## Directions
Check every line of the material below, and show those that contain "path".

☆ ☆ ☆ ☆ ☆

/-- item stmt-CriticalPhenomena-14153 · support · rank 9 · closed · proved by Summit.CriticalPhenomena.PercolationContinuityZ3.Theorems.thesisOfCruxes_proof (prover) · by planner
[support] glue (repair of route.target-unreachable): the two cruxes S(1/2) =
FreeSusceptibilityPowerSaving and U(1/6) = NearLinearTwoClusterDecay give the target Thesis, which
is literally their conjunction S(1/2) ∧ U(1/6) (Thesis unfolds to the two crux Props verbatim).
Proof: `fun hS hU => ⟨hS, hU⟩` (planner Sketch.lean rc 0, also `closes hT.1 hT.2 hR :
PercolationContinuityZ3` from `hT : Thesis`). Pure bookkeeping so that the target node is concluded
by an item; the deciding theorem `closes (hS) (hU) (hR : RaceLemma)` is unchanged. [difficulty:
provable-now] sources:
Summits/CriticalPhenomena/PercolationContinuityZ3/Ideas/shattering-vs-uniqueness-race.md -/
@[route_item "route-CriticalPhenomena-PercShatteringRace"]
def ThesisOfCruxes : Prop :=
  FreeSusceptibilityPowerSaving → NearLinearTwoClusterDecay → Thesis

/-- item stmt-CriticalPhenomena-5787 · support · rank 9 · closed · proved by Summit.CriticalPhenomena.PercolationContinuityZ3.Theorems.jumpUniquenessBoxLRO_proof (prover) · by planner
sources: Cerf2015, GrimmettPercolation1999, arXiv:1306.3105
[support] For every α > 1: if at p_c the two-distinct-crossing-clusters event of (Λ(n), Λ(⌈n^α⌉))
(same encoding as the crux, general α) has probability → 0, then for every ε > 0, for all large n
and all x, x′ ∈ box 3 n, P_{p_c}(x ↔ x′ inside box 3 ⌈n^α⌉) ≥ θ(p_c)² − ε, θ(p_c) = theta (zdGraph
3) 0 (criticalProbI 3). Proof (provable now, ~300 Lean lines): percolatesAt x ∩ percolatesAt x′ is
an intersection of increasing measurable events, so its probability is ≥ θ_x θ_{x′} = θ(p_c)²
(Literature.Probability.Percolation.harris_fkg_holds + theta_zdGraph_eq_theta_zero, both PROVED); on
it each of x, x′ has an infinite open self-avoiding path, whose initial segment up to the vertex
before its first exit from Λ(m), m = ⌈n^α⌉ ≥ n, is an open path inside Λ(m) ending in innerBoundary
(zdGraph 3) (box 3 m); if moreover ¬(x ↔ x′ inside Λ(m)) the configuration lies in the two-cluster
event (witnesses x, x′, y, y′); hence P(x ↔ x′ in Λ(m)) ≥ θ² − P(two-cluster event at n) ≥ θ² − ε
eventually (Tendsto → eventually < ε). This is 'r5(α) ⟹ r4(α) at p = p_c' for route PercFiniteBoxLRO
and uses NO uniqueness of the infinite cluster. Trivially true when θ(p_c)² ≤ ε. [difficulty:
provable-now] -/
@[route_item "route-CriticalPhenomena-PercShatteringRace"]
def JumpUniquenessBoxLRO : Prop :=
  ∀ α : ℝ, 1 < α → Filter.Tendsto (fun n : ℕ => (Literature.Probability.Percolation.bondPercolation (Literature.Probability.LatticeModels.zdGraph 3) (Literature.Probability.Percolation.criticalProbI 3)).real {ω | ∃ x ∈ Literature.Probability.LatticeModels.box 3 n, ∃ x' ∈ Literature.Probability.LatticeModels.box 3 n, ∃ y ∈ Literature.Probability.LatticeModels.innerBoundary (Literature.Probability.LatticeModels.zdGraph 3) (Literature.Probability.LatticeModels.box 3 ⌈(n : ℝ) ^ α⌉₊), ∃ y' ∈ Literature.Probability.LatticeModels.innerBoundary (Literature.Probability.LatticeModels.zdGraph 3) (Literature.Probability.LatticeModels.box 3 ⌈(n : ℝ) ^ α⌉₊), ω ∈ Literature.Probability.Percolation.openConnIn ↑(Literature.Probability.LatticeModels.box 3 ⌈(n : ℝ) ^ α⌉₊) x y ∧ ω ∈ Literature.Probability.Percolation.openConnIn ↑(Literature.Probability.LatticeModels.box 3 ⌈(n : ℝ) ^ α⌉₊) x' y' ∧ ω ∉ Literature.Probability.Percolation.openConnIn ↑(Literature.Probability.LatticeModels.box 3 ⌈(n : ℝ) ^ α⌉₊) x x'}) Filter.atTop (nhds 0) → ∀ ε : ℝ, 0 < ε → ∀ᶠ n : ℕ in Filter.atTop, ∀ x ∈ Literature.Probability.LatticeModels.box 3 n, ∀ x' ∈ Literature.Probability.LatticeModels.box 3 n, Literature.Probability.Percolation.theta (Literature.Probability.LatticeModels.zdGraph 3) 0 (Literature.Probability.Percolation.criticalProbI 3) ^ 2 - ε ≤ (Literature.Probability.Percolation.bondPercolation (Literature.Probability.LatticeModels.zdGraph 3) (Literature.Probability.Percolation.criticalProbI 3)).real (Literature.Probability.Percolation.openConnIn ↑(Literature.Probability.LatticeModels.box 3 ⌈(n : ℝ) ^ α⌉₊) x x')

/-- item stmt-CriticalPhenomena-5788 · support · rank 9 · closed · proved by Summit.CriticalPhenomena.PercolationContinuityZ3.Theorems.raceLemma_proof @ b1410290bb74 (prover) · by planner
sources: Summits/CriticalPhenomena/PercolationContinuityZ3/Ideas/shattering-vs-uniqueness-race.md, Cerf2015, Hutchcroft2022
[support] The card's race lemma for ALL exponents (provable now, ~200 lines on top of
JumpUniquenessBoxLRO): for real a, b with 0 < b and (1+b)(3−a) < 3, S(a) [∃ C, ∀ R ≥ 1, Σ_{y∈box 3
R} P_{p_c}(0 ↔ y inside box 3 R) ≤ C R^{3−a}] and U(b) [two-cluster decay at aspect ⌈n^{1+b}⌉] imply
PercolationContinuityZ3. Proof: suppose θ := theta (zdGraph 3) 0 (criticalProbI 3) ≠ 0, so θ > 0
(measureReal_nonneg). JumpUniquenessBoxLRO's argument at α = 1+b, ε = θ²/2, x = 0 gives N with P(0 ↔
x′ inside Λ_R) ≥ θ²/2 for all r ≥ N, x′ ∈ box 3 r, R = ⌈r^{1+b}⌉ ≥ r (so box 3 r ⊆ box 3 R and
openConnIn is monotone in the set). Summing over x′ ∈ box 3 r (card_box: (2r+1)³ terms, all other
terms ≥ 0): Σ_{y∈Λ_R} P(0↔y in Λ_R) ≥ (θ²/2)(2r+1)³ ≥ (θ²/2) r³. By S(a) the left side is ≤ C
R^{3−a}; if 3−a ≤ 0 this is ≤ C (R ≥ 1), absurd for large r; else R ≤ 2 r^{1+b} gives ≤ C 2^{3−a}
r^{(1+b)(3−a)} with (1+b)(3−a) < 3, absurd for large r (Real.rpow comparison). Hence θ = 0, i.e.
PercolationContinuityZ3 (percolationContinuityZ3_iff). The Assembly is the instance (a,b) = (1/2,
1/6); a second admissible instance is (9/10, 2/5): (7/5)(21/10) = 2.94 < 3. [difficulty:
provable-now] -/
@[route_item "route-CriticalPhenomena-PercShatteringRace"]
def RaceLemma : Prop :=
  ∀ a b : ℝ, 0 < b → (1 + b) * (3 - a) < 3 → (∃ C : ℝ, ∀ R : ℕ, 1 ≤ R → ∑ y ∈ Literature.Probability.LatticeModels.box 3 R, (Literature.Probability.Percolation.bondPercolation (Literature.Probability.LatticeModels.zdGraph 3) (Literature.Probability.Percolation.criticalProbI 3)).real (Literature.Probability.Percolation.openConnIn ↑(Literature.Probability.LatticeModels.box 3 R) 0 y) ≤ C * (R : ℝ) ^ (3 - a)) → Filter.Tendsto (fun n : ℕ => (Literature.Probability.Percolation.bondPercolation (Literature.Probability.LatticeModels.zdGraph 3) (Literature.Probability.Percolation.criticalProbI 3)).real {ω | ∃ x ∈ Literature.Probability.LatticeModels.box 3 n, ∃ x' ∈ Literature.Probability.LatticeModels.box 3 n, ∃ y ∈ Literature.Probability.LatticeModels.innerBoundary (Literature.Probability.LatticeModels.zdGraph 3) (Literature.Probability.LatticeModels.box 3 ⌈(n : ℝ) ^ (1 + b)⌉₊), ∃ y' ∈ Literature.Probability.LatticeModels.innerBoundary (Literature.Probability.LatticeModels.zdGraph 3) (Literature.Probability.LatticeModels.box 3 ⌈(n : ℝ) ^ (1 + b)⌉₊), ω ∈ Literature.Probability.Percolation.openConnIn ↑(Literature.Probability.LatticeModels.box 3 ⌈(n : ℝ) ^ (1 + b)⌉₊) x y ∧ ω ∈ Literature.Probability.Percolation.openConnIn ↑(Literature.Probability.LatticeModels.box 3 ⌈(n : ℝ) ^ (1 + b)⌉₊) x' y' ∧ ω ∉ Literature.Probability.Percolation.openConnIn ↑(Literature.Probability.LatticeModels.box 3 ⌈(n : ℝ) ^ (1 + b)⌉₊) x x'}) Filter.atTop (nhds 0) → PercolationContinuityZ3
import Summits.Ventures.PercRepro.C025ProfilePLDUniformTable_r6_s7_m13
import Summits.Ventures.PercRepro.C025ProfilePLDSevenLiftArith
import Summits.Ventures.PercRepro.C025ProfilePLDSevenTable6a
import Summits.Ventures.PercRepro.C025ProfilePLDSevenTable6b
import Summits.Ventures.PercRepro.C025ProfilePLDSevenTable6c
import Summits.Ventures.PercRepro.C025ProfilePLDSevenTable6d
import Summits.Ventures.PercRepro.C025ProfilePLDSevenTable6e

/-!
# (PLD) FOR «M ⊕ U_{7,m}» FOR EVERY m ≥ 13 AND EVERY (PLD)-MATROID M OF RANK ≤ 6: THE CERTIFICATE TABLE FOR U_{7,13} LIFTED IN m (night-3 g33)

`proofs/NIGHT3-G33-RANKEIGHT.md` §6–§7.  The profile of `U_{7,m}` has 15 layers (`sum_choose_min_seven`, `m ≥ 13`); `T67` and
`δ77` preserve PER-LAYER DOMINANCE (g29), the exact joint-LP preservers `6q₇ = 6T₁₇+21T₂₇+49T₃₇+86T₄₇+121T₅₇+142T₆₇`, `6q₇′ = 6T₂₇+14T₃₇+25T₄₇+35T₅₇+41T₆₇`, `q₇″ = T₃₇+2T₄₇+3T₅₇+4T₆₇`, `q₇‴ = T₄₇+2T₅₇+3T₆₇`, `q₇⁗ = T₅₇+2T₆₇` do at rank ≤ 6 (`PLDPlaneTable.pld_conv_q71_of_eRank_le_6`, …,
`pld_conv_q75_of_eRank_le_6`), and `720·(U_{{7,13+k}} − U_{{7,13}}) = 120k·(6q₇) + 60k(18+k)·(6q₇′) + 120k(256+29k+k²)·q₇″ + 30k(2734+509k+38k²+k³)·q₇‴ + 6k(19974+5965k+765k²+45k³+k⁴)·q₇⁗ + k(55644+42784k+9705k²+1015k³+51k⁴+k⁵)·T₆₇ + 720(c_m − c₁₃)·δ₇₇` (`lift_instance_seven`): ONE certificate table — the landed `uniform_7_13_table_6` for `M ⊕ U_{7,13}` at
rank ≤ 6 — gives (PLD) for `M ⊕ U_{7,m}` for EVERY `m ≥ 13` (`pld_disjointSum_uniform_seven_ge_13_of_eRank_le_6`).  No `def`, no `instance`, no notation.  Axioms: standard.
-/

open scoped Matroid

namespace PercRepro

open Finset ThmH

namespace PLDSevenLift

variable {α : Type} [DecidableEq α]

/-- (PLD) FOR «M ⊕ U_{7,m}» FOR EVERY `m ≥ 13` AND EVERY (PLD)-MATROID `M` OF RANK ≤ 6: the uniform matroid is
`truncate (freeOn F) 7` with `|F| = m ≥ 13`. -/
theorem pld_disjointSum_uniform_seven_ge_13_of_eRank_le_6 (M : Matroid α) [M.Finite] (hr : M.eRank ≤ 6)
    (hPLD : ∀ lo hi δ Θ : ℕ, Θ ≤ lo + hi + δ → (lo = 0 ∨ lo + hi + δ ≤ Θ) →
      (∑ I ∈ (gr M).powerset, (if lo ≤ (M.eRk (I : Set α)).toNat ∧ (M.eRk (I : Set α)).toNat ≤ hi ∧
          Θ ≤ (M.eRk ((gr M \ I : Finset α) : Set α)).toNat + (M.eRk (I : Set α)).toNat then
          ((M.eRk ((gr M \ I : Finset α) : Set α)).toNat).choose δ else 0)) ≤
        ∑ I ∈ (gr M).powerset, (if lo + δ ≤ (M.eRk ((gr M \ I : Finset α) : Set α)).toNat ∧
          (M.eRk ((gr M \ I : Finset α) : Set α)).toNat ≤ hi + δ then
          ((M.eRk ((gr M \ I : Finset α) : Set α)).toNat).choose δ else 0))
    (F : Finset α) (hF : 13 ≤ F.card)
    (h : Disjoint M.E (@Matroid.truncate α (Matroid.freeOn (F : Set α)) (PLDTruncate.freeOn_finite' F) 7).E) :
    haveI := PLDTruncate.freeOn_finite' F
    haveI := PLDClosure.disjointSum_finite' _ _ h
    ∀ lo hi δ Θ : ℕ, Θ ≤ lo + hi + δ → (lo = 0 ∨ lo + hi + δ ≤ Θ) →
      (∑ I ∈ (gr (M.disjointSum (Matroid.truncate (Matroid.freeOn (F : Set α)) 7) h)).powerset, (if lo ≤ ((M.disjointSum (Matroid.truncate (Matroid.freeOn (F : Set α)) 7) h).eRk (I : Set α)).toNat ∧ ((M.disjointSum (Matroid.truncate (Matroid.freeOn (F : Set α)) 7) h).eRk (I : Set α)).toNat ≤ hi ∧
          Θ ≤ ((M.disjointSum (Matroid.truncate (Matroid.freeOn (F : Set α)) 7) h).eRk ((gr (M.disjointSum (Matroid.truncate (Matroid.freeOn (F : Set α)) 7) h) \ I : Finset α) : Set α)).toNat + ((M.disjointSum (Matroid.truncate (Matroid.freeOn (F : Set α)) 7) h).eRk (I : Set α)).toNat then
          (((M.disjointSum (Matroid.truncate (Matroid.freeOn (F : Set α)) 7) h).eRk ((gr (M.disjointSum (Matroid.truncate (Matroid.freeOn (F : Set α)) 7) h) \ I : Finset α) : Set α)).toNat).choose δ else 0)) ≤
        ∑ I ∈ (gr (M.disjointSum (Matroid.truncate (Matroid.freeOn (F : Set α)) 7) h)).powerset, (if lo + δ ≤ ((M.disjointSum (Matroid.truncate (Matroid.freeOn (F : Set α)) 7) h).eRk ((gr (M.disjointSum (Matroid.truncate (Matroid.freeOn (F : Set α)) 7) h) \ I : Finset α) : Set α)).toNat ∧
          ((M.disjointSum (Matroid.truncate (Matroid.freeOn (F : Set α)) 7) h).eRk ((gr (M.disjointSum (Matroid.truncate (Matroid.freeOn (F : Set α)) 7) h) \ I : Finset α) : Set α)).toNat ≤ hi + δ then
          (((M.disjointSum (Matroid.truncate (Matroid.freeOn (F : Set α)) 7) h).eRk ((gr (M.disjointSum (Matroid.truncate (Matroid.freeOn (F : Set α)) 7) h) \ I : Finset α) : Set α)).toNat).choose δ else 0) := by
  haveI := PLDTruncate.freeOn_finite' F
  haveI := PLDClosure.disjointSum_finite' _ _ h
  have hU : (Matroid.truncate (Matroid.freeOn (F : Set α)) 7).eRank ≤ ((7 : ℕ) : ℕ∞) := by
    rw [Matroid.truncate_eRank]; exact min_le_right _ _
  have hr' : M.eRank ≤ ((6 : ℕ) : ℕ∞) := by exact_mod_cast hr
  have hb : ∀ I ∈ (gr (M.disjointSum (Matroid.truncate (Matroid.freeOn (F : Set α)) 7) h)).powerset,
      ((M.disjointSum (Matroid.truncate (Matroid.freeOn (F : Set α)) 7) h).eRk (I : Set α)).toNat ≤ 13 ∧ ((M.disjointSum (Matroid.truncate (Matroid.freeOn (F : Set α)) 7) h).eRk ((gr (M.disjointSum (Matroid.truncate (Matroid.freeOn (F : Set α)) 7) h) \ I : Finset α) : Set α)).toNat ≤ 13 := by
    intro I _
    constructor
    · rw [PLDClosure.toNat_eRk_disjointSum]
      have h1 := PLDCert.toNat_eRk_le_of_eRank_le M hr' ((I ∩ gr M : Finset α) : Set α)
      have h2 := PLDCert.toNat_eRk_le_of_eRank_le _ hU ((I ∩ gr (Matroid.truncate (Matroid.freeOn (F : Set α)) 7) : Finset α) : Set α)
      omega
    · rw [PLDClosure.toNat_eRk_disjointSum]
      have h1 := PLDCert.toNat_eRk_le_of_eRank_le M hr' (((gr (M.disjointSum (Matroid.truncate (Matroid.freeOn (F : Set α)) 7) h) \ I) ∩ gr M : Finset α) : Set α)
      have h2 := PLDCert.toNat_eRk_le_of_eRank_le _ hU (((gr (M.disjointSum (Matroid.truncate (Matroid.freeOn (F : Set α)) 7) h) \ I) ∩ gr (Matroid.truncate (Matroid.freeOn (F : Set α)) 7) : Finset α) : Set α)
      omega
  refine PLDSymCex.pld_of_bounded (gr (M.disjointSum (Matroid.truncate (Matroid.freeOn (F : Set α)) 7) h)).powerset (fun I : Finset α => ((M.disjointSum (Matroid.truncate (Matroid.freeOn (F : Set α)) 7) h).eRk (I : Set α)).toNat)
    (fun I : Finset α => ((M.disjointSum (Matroid.truncate (Matroid.freeOn (F : Set α)) 7) h).eRk ((gr (M.disjointSum (Matroid.truncate (Matroid.freeOn (F : Set α)) 7) h) \ I : Finset α) : Set α)).toNat) 13 hb ?_
  intro lo hi δ hlh hhR hδR
  have hL := PLDClosure.sum_powerset_disjointSum M _ h
    (fun x f => if lo ≤ x ∧ x ≤ hi ∧ (if lo = 0 then 0 else lo + hi + δ) ≤ f + x then f.choose δ else 0)
  have hR := PLDClosure.sum_powerset_disjointSum M _ h
    (fun x f => if lo + δ ≤ f ∧ f ≤ hi + δ then f.choose δ else 0)
  beta_reduce at hL hR
  rw [hL, hR]
  have h2L : ∀ x₁ f₁ : ℕ,
      ∑ I₂ ∈ (gr (Matroid.truncate (Matroid.freeOn (F : Set α)) 7)).powerset,
        (if lo ≤ x₁ + ((Matroid.truncate (Matroid.freeOn (F : Set α)) 7).eRk (I₂ : Set α)).toNat ∧ x₁ + ((Matroid.truncate (Matroid.freeOn (F : Set α)) 7).eRk (I₂ : Set α)).toNat ≤ hi ∧
            (if lo = 0 then 0 else lo + hi + δ) ≤ f₁ + ((Matroid.truncate (Matroid.freeOn (F : Set α)) 7).eRk ((gr (Matroid.truncate (Matroid.freeOn (F : Set α)) 7) \ I₂ : Finset α) : Set α)).toNat +
              (x₁ + ((Matroid.truncate (Matroid.freeOn (F : Set α)) 7).eRk (I₂ : Set α)).toNat) then
          (f₁ + ((Matroid.truncate (Matroid.freeOn (F : Set α)) 7).eRk ((gr (Matroid.truncate (Matroid.freeOn (F : Set α)) 7) \ I₂ : Finset α) : Set α)).toNat).choose δ else 0) =
      (∑ i ∈ range (F.card + 1), Nat.choose F.card i * (if lo ≤ x₁ + min i 7 ∧ x₁ + min i 7 ≤ hi ∧ (if lo = 0 then 0 else lo + hi + δ) ≤ (f₁ + min (F.card - i) 7) + (x₁ + min i 7) then (f₁ + min (F.card - i) 7).choose δ else 0)) := by
    intro x₁ f₁
    have := PLDTruncate.sum_powerset_truncate_freeOn F 7
      (fun x₂ f₂ => if lo ≤ x₁ + x₂ ∧ x₁ + x₂ ≤ hi ∧ (if lo = 0 then 0 else lo + hi + δ) ≤ f₁ + f₂ + (x₁ + x₂) then
        (f₁ + f₂).choose δ else 0)
    beta_reduce at this
    exact this
  have h2R : ∀ f₁ : ℕ,
      ∑ I₂ ∈ (gr (Matroid.truncate (Matroid.freeOn (F : Set α)) 7)).powerset,
        (if lo + δ ≤ f₁ + ((Matroid.truncate (Matroid.freeOn (F : Set α)) 7).eRk ((gr (Matroid.truncate (Matroid.freeOn (F : Set α)) 7) \ I₂ : Finset α) : Set α)).toNat ∧
            f₁ + ((Matroid.truncate (Matroid.freeOn (F : Set α)) 7).eRk ((gr (Matroid.truncate (Matroid.freeOn (F : Set α)) 7) \ I₂ : Finset α) : Set α)).toNat ≤ hi + δ then
          (f₁ + ((Matroid.truncate (Matroid.freeOn (F : Set α)) 7).eRk ((gr (Matroid.truncate (Matroid.freeOn (F : Set α)) 7) \ I₂ : Finset α) : Set α)).toNat).choose δ else 0) =
      (∑ i ∈ range (F.card + 1), Nat.choose F.card i * (if lo + δ ≤ f₁ + min (F.card - i) 7 ∧ f₁ + min (F.card - i) 7 ≤ hi + δ then (f₁ + min (F.card - i) 7).choose δ else 0)) := by
    intro f₁
    have := PLDTruncate.sum_powerset_truncate_freeOn F 7
      (fun x₂ f₂ => if lo + δ ≤ f₁ + f₂ ∧ f₁ + f₂ ≤ hi + δ then (f₁ + f₂).choose δ else 0)
    beta_reduce at this
    exact this
  simp only [h2L, h2R]
  -- the case `m = 13` from the landed table, in 8 δ-parts
  have h4 : ∑ I ∈ (gr M).powerset, (∑ i ∈ range (13 + 1), Nat.choose 13 i * (if lo ≤ (M.eRk (I : Set α)).toNat + min i 7 ∧ (M.eRk (I : Set α)).toNat + min i 7 ≤ hi ∧ (if lo = 0 then 0 else lo + hi + δ) ≤ ((M.eRk ((gr M \ I : Finset α) : Set α)).toNat + min (13 - i) 7) + ((M.eRk (I : Set α)).toNat + min i 7) then ((M.eRk ((gr M \ I : Finset α) : Set α)).toNat + min (13 - i) 7).choose δ else 0)) ≤
      ∑ I ∈ (gr M).powerset, (∑ i ∈ range (13 + 1), Nat.choose 13 i * (if lo + δ ≤ (M.eRk ((gr M \ I : Finset α) : Set α)).toNat + min (13 - i) 7 ∧ (M.eRk ((gr M \ I : Finset α) : Set α)).toNat + min (13 - i) 7 ≤ hi + δ then ((M.eRk ((gr M \ I : Finset α) : Set α)).toNat + min (13 - i) 7).choose δ else 0)) := by
    rcases Nat.lt_or_ge δ 2 with hδ0 | hδ0
    · obtain ⟨hDpos, hadm, hcert⟩ := PLDTriangle.uniform_7_13_table_6_part0 _ rfl lo (mem_range.2 (by omega)) hi (mem_range.2 (by omega))
        δ (mem_range.2 (by omega)) hlh
      have key := PLDCert.sum_le_of_cert M hPLD 6 hr' _ hadm _ _ hcert
      rw [← Finset.mul_sum, ← Finset.mul_sum] at key
      exact Nat.le_of_mul_le_mul_left key hDpos
    rcases Nat.lt_or_ge δ 4 with hδ1 | hδ1
    · obtain ⟨hDpos, hadm, hcert⟩ := PLDTriangle.uniform_7_13_table_6_part1 _ rfl lo (mem_range.2 (by omega)) hi (mem_range.2 (by omega))
        δ (mem_Ico.2 ⟨by omega, by omega⟩) hlh
      have key := PLDCert.sum_le_of_cert M hPLD 6 hr' _ hadm _ _ hcert
      rw [← Finset.mul_sum, ← Finset.mul_sum] at key
      exact Nat.le_of_mul_le_mul_left key hDpos
    rcases Nat.lt_or_ge δ 5 with hδ2 | hδ2
    · obtain ⟨hDpos, hadm, hcert⟩ := PLDTriangle.uniform_7_13_table_6_part2 _ rfl lo (mem_range.2 (by omega)) hi (mem_range.2 (by omega))
        δ (mem_Ico.2 ⟨by omega, by omega⟩) hlh
      have key := PLDCert.sum_le_of_cert M hPLD 6 hr' _ hadm _ _ hcert
      rw [← Finset.mul_sum, ← Finset.mul_sum] at key
      exact Nat.le_of_mul_le_mul_left key hDpos
    rcases Nat.lt_or_ge δ 7 with hδ3 | hδ3
    · obtain ⟨hDpos, hadm, hcert⟩ := PLDTriangle.uniform_7_13_table_6_part3 _ rfl lo (mem_range.2 (by omega)) hi (mem_range.2 (by omega))
        δ (mem_Ico.2 ⟨by omega, by omega⟩) hlh
      have key := PLDCert.sum_le_of_cert M hPLD 6 hr' _ hadm _ _ hcert
      rw [← Finset.mul_sum, ← Finset.mul_sum] at key
      exact Nat.le_of_mul_le_mul_left key hDpos
    rcases Nat.lt_or_ge δ 9 with hδ4 | hδ4
    · obtain ⟨hDpos, hadm, hcert⟩ := PLDTriangle.uniform_7_13_table_6_part4 _ rfl lo (mem_range.2 (by omega)) hi (mem_range.2 (by omega))
        δ (mem_Ico.2 ⟨by omega, by omega⟩) hlh
      have key := PLDCert.sum_le_of_cert M hPLD 6 hr' _ hadm _ _ hcert
      rw [← Finset.mul_sum, ← Finset.mul_sum] at key
      exact Nat.le_of_mul_le_mul_left key hDpos
    rcases Nat.lt_or_ge δ 10 with hδ5 | hδ5
    · obtain ⟨hDpos, hadm, hcert⟩ := PLDTriangle.uniform_7_13_table_6_part5 _ rfl lo (mem_range.2 (by omega)) hi (mem_range.2 (by omega))
        δ (mem_Ico.2 ⟨by omega, by omega⟩) hlh
      have key := PLDCert.sum_le_of_cert M hPLD 6 hr' _ hadm _ _ hcert
      rw [← Finset.mul_sum, ← Finset.mul_sum] at key
      exact Nat.le_of_mul_le_mul_left key hDpos
    rcases Nat.lt_or_ge δ 12 with hδ6 | hδ6
    · obtain ⟨hDpos, hadm, hcert⟩ := PLDTriangle.uniform_7_13_table_6_part6 _ rfl lo (mem_range.2 (by omega)) hi (mem_range.2 (by omega))
        δ (mem_Ico.2 ⟨by omega, by omega⟩) hlh
      have key := PLDCert.sum_le_of_cert M hPLD 6 hr' _ hadm _ _ hcert
      rw [← Finset.mul_sum, ← Finset.mul_sum] at key
      exact Nat.le_of_mul_le_mul_left key hDpos
    obtain ⟨hDpos, hadm, hcert⟩ := PLDTriangle.uniform_7_13_table_6_part7 _ rfl lo (mem_range.2 (by omega)) hi (mem_range.2 (by omega))
      δ (mem_Ico.2 ⟨by omega, by omega⟩) hlh
    have key := PLDCert.sum_le_of_cert M hPLD 6 hr' _ hadm _ _ hcert
    rw [← Finset.mul_sum, ← Finset.mul_sum] at key
    exact Nat.le_of_mul_le_mul_left key hDpos
  -- the lift to `m = |F| ≥ 13`
  have hq := PLDPlaneTable.pld_conv_q71_of_eRank_le_6 M hr hPLD lo hi δ hlh hhR hδR
  have hq' := PLDPlaneTable.pld_conv_q72_of_eRank_le_6 M hr hPLD lo hi δ hlh hhR hδR
  have hq'' := PLDPlaneTable.pld_conv_q73_of_eRank_le_6 M hr hPLD lo hi δ hlh hhR hδR
  have hq''' := PLDPlaneTable.pld_conv_q74_of_eRank_le_6 M hr hPLD lo hi δ hlh hhR hδR
  have hq'''' := PLDPlaneTable.pld_conv_q75_of_eRank_le_6 M hr hPLD lo hi δ hlh hhR hδR
  exact lift_instance_seven (gr M).powerset (fun I : Finset α => (M.eRk (I : Set α)).toNat)
    (fun I : Finset α => (M.eRk ((gr M \ I : Finset α) : Set α)).toNat) hPLD F.card hF lo hi δ
    (if lo = 0 then 0 else lo + hi + δ) (by split_ifs <;> omega) (by split_ifs <;> omega)
    (by simpa only [mul_add, add_assoc, one_mul] using hq) (by simpa only [mul_add, add_assoc, one_mul] using hq') (by simpa only [mul_add, add_assoc, one_mul] using hq'') (by simpa only [mul_add, add_assoc, one_mul] using hq''') (by simpa only [mul_add, add_assoc, one_mul] using hq'''') h4

end PLDSevenLift

end PercRepro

☆ ☆ ☆ ☆ ☆

## Task answer
it each of x, x′ has an infinite open self-avoiding path, whose initial segment up to the vertex
before its first exit from Λ(m), m = ⌈n^α⌉ ≥ n, is an open path inside Λ(m) ending in innerBoundary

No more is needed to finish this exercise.